Scalable Content-Based Routing in Pub/Sub Systems

19 April 2009

New Image

In this paper, we develop a framework and algorithms for achieving scalable and communication-efficient dissemination of content in pub/sub systems. To maximize communication sharing across subscriptions, our routing framework groups subscriptions based on similarity, and transmits content matching one or more subscriptions in a group over a single dissemination tree for the group. We develop a cost model that uses published content samples in conjunction with the knowledge of consumer subscriptions to estimate the communication cost of a set of routing trees for subscription groups. The problem of computing a communication-optimal set of routing trees is then formulated as an optimization problem that seeks to find trees with the minimum cost. It turns out that the problem of computing a minimum-cost tree for a subscription group is a new generalization of the well-known steiner tree problem, and is an interesting problem in its own right.

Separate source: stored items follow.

import Literature.Analysis.FluidPDE.Tao2016AveragedNS.SplitCascadeWindowLevelBound
import Literature.Analysis.FluidPDE.TaoCascadeRescaledRegime
import HarnessLib

/-!
# The split Prop. 6.5: the window level with the `n₀`-dependent profile is reproduced for `n₀` large

T. Tao, *Finite time blowup for an averaged three-dimensional Navier–Stokes equation*,
arXiv:1402.0290v3, §6.4 Prop. 6.5 (regime `… ≪ n₀`).
HONEST FRAMING: statements about the SPLIT cascade model system; nothing here proves the split
Prop. 6.5 and nothing here concerns the true Navier–Stokes equations.

One of the `n₀`-largeness facts of the assembly (seat report §7.5 (e1), §7.6): with the profile level
`η = θ(1+ε₀)^{-n₀/4}` (`θ ≥ 0`) the window level satisfies
`windowLevel ε₀ K ε C₁ n₀ η ≤ 2√(Awin ε K)·θ·(1+ε₀)^{-n₀/4} + … ` — precisely, from
`windowLevel² ≤ Awin·η² + Bwin·(C₁δ)²` (`SplitCascadeWindowLevelBound.lean`): for every `θ > 0`,
eventually in `n₀`, `windowLevel ε₀ K ε C₁ n₀ (θ(1+ε₀)^{-n₀/4}) ≤ 2√(Awin ε K + 1)·θ·(1+ε₀)^{-n₀/4}`
(`eventually_windowLevel_le`). This is the inequality `2·windowLevel(η(1)) ≤ η(0)` etc. of the
geometric live profile `η(0) = 4√(Awin+1)η(1)`, `η(-1) = 4√(Awin+1)η(0)`.

## References

* T. Tao, arXiv:1402.0290v3, §6.4 Prop. 6.5. [`Tao2016AveragedNS`]
-/

noncomputable section

open Filter Topology Real

namespace Literature.Analysis.FluidPDE

namespace Tao2016AveragedNS

open TaoCascade

/-- `0 ≤ Awin ε K`. [cite: Tao2016AveragedNS, §6.4 Prop. 6.5] -/
theorem Awin_nonneg (ε K : ℝ) : 0 ≤ Awin ε K := by unfold Awin; positivity

/-- `0 ≤ Bwin ε K`. [cite: Tao2016AveragedNS, §6.4 Prop. 6.5] -/
theorem Bwin_nonneg (ε K : ℝ) : 0 ≤ Bwin ε K := by unfold Bwin; positivity

/-- **The window level of the profile `θ(1+ε₀)^{-n₀/4}` is at most `2√(Awin+1)·θ(1+ε₀)^{-n₀/4}` for
`n₀` large** (given `ε₀ > 0`, `ε > 0`, `K ≥ 0`, `θ > 0`, `C₁`). [cite: Tao2016AveragedNS, §6.4 Prop. 6.5] -/
theorem eventually_windowLevel_le {ε₀ K ε C₁ θ : ℝ} (hε₀ : 0 < ε₀) (hε : 0 < ε) (hK : 0 ≤ K)
    (hθ : 0 < θ) :
    ∀ᶠ n₀ : ℤ in atTop, windowLevel ε₀ K ε C₁ n₀ (θ * (1 + ε₀) ^ (-(n₀ : ℝ) / 4)) ≤
      2 * Real.sqrt (Awin ε K + 1) * (θ * (1 + ε₀) ^ (-(n₀ : ℝ) / 4)) := by
  have h0 : (0 : ℝ) < 1 + ε₀ := by linarith
  -- `Bwin C₁² δ ≤ 3 θ²` eventually (`δ = (1+ε₀)^{-n₀/2} → 0`)
  have hev := eventually_mul_rpow_neg_half_le hε₀ (Bwin ε K * C₁ ^ 2) (by positivity : 0 < 3 * θ ^ 2)
  refine hev.mono fun n₀ hn₀ => ?_
  set δ : ℝ := (1 + ε₀) ^ (-(n₀ : ℝ) / 2) with hδ
  set η : ℝ := θ * (1 + ε₀) ^ (-(n₀ : ℝ) / 4) with hη
  have hδ0 : 0 < δ := Real.rpow_pos_of_pos h0 _
  have hη0 : 0 < η := mul_pos hθ (Real.rpow_pos_of_pos h0 _)
  have hpow : ((1 + ε₀) ^ (-(n₀ : ℝ) / 4)) ^ 2 = δ := by
    rw [hδ, ← Real.rpow_natCast, ← Real.rpow_mul h0.le]; congr 1; push_cast; ring
  have hηsq : η ^ 2 = θ ^ 2 * δ := by rw [hη, mul_pow, hpow]
  have hA := Awin_nonneg ε K
  have hB := Bwin_nonneg ε K
  have hw := windowLevel_sq_le (C₁ := C₁) (n₀ := n₀) (η := η) (by linarith : (-1 : ℝ) < ε₀) hε hK
  rw [← hδ] at hw
  -- `windowLevel² ≤ (Awin + 3) θ² δ ≤ (2√(Awin+1) η)²`
  have hsq : windowLevel ε₀ K ε C₁ n₀ η ^ 2 ≤ (2 * Real.sqrt (Awin ε K + 1) * η) ^ 2 := by
    have e1 : (2 * Real.sqrt (Awin ε K + 1) * η) ^ 2 = 4 * (Awin ε K + 1) * η ^ 2 := by
      rw [mul_pow, mul_pow, Real.sq_sqrt (by linarith)]; ring
    rw [e1, hηsq]
    have e2 : Bwin ε K * (C₁ * δ) ^ 2 = (Bwin ε K * C₁ ^ 2 * δ) * δ := by ring
    rw [hηsq, e2] at hw
    have h3 : (Bwin ε K * C₁ ^ 2 * δ) * δ ≤ 3 * θ ^ 2 * δ := mul_le_mul_of_nonneg_right hn₀ hδ0.le
    nlinarith [hw, h3, hA, hδ0.le, sq_nonneg θ]
  have hpos : 0 ≤ 2 * Real.sqrt (Awin ε K + 1) * η := by positivity
  exact (abs_le_of_sq_le_sq' hsq hpos).2

end Tao2016AveragedNS

end Literature.Analysis.FluidPDE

We develop an approximation algorithm that uses {it low-stretch} spanning trees to compute a tree whose communication cost is within a polylogarithmic factor of the optimum. We use this to compute trees for various subscription-grouping configurations generated using a greedy clustering strategy, and select the one with the lowest cost. Our experimental study demonstrates the effectiveness of our content routing approach compared to traditional routing based on content oblivious spanning trees.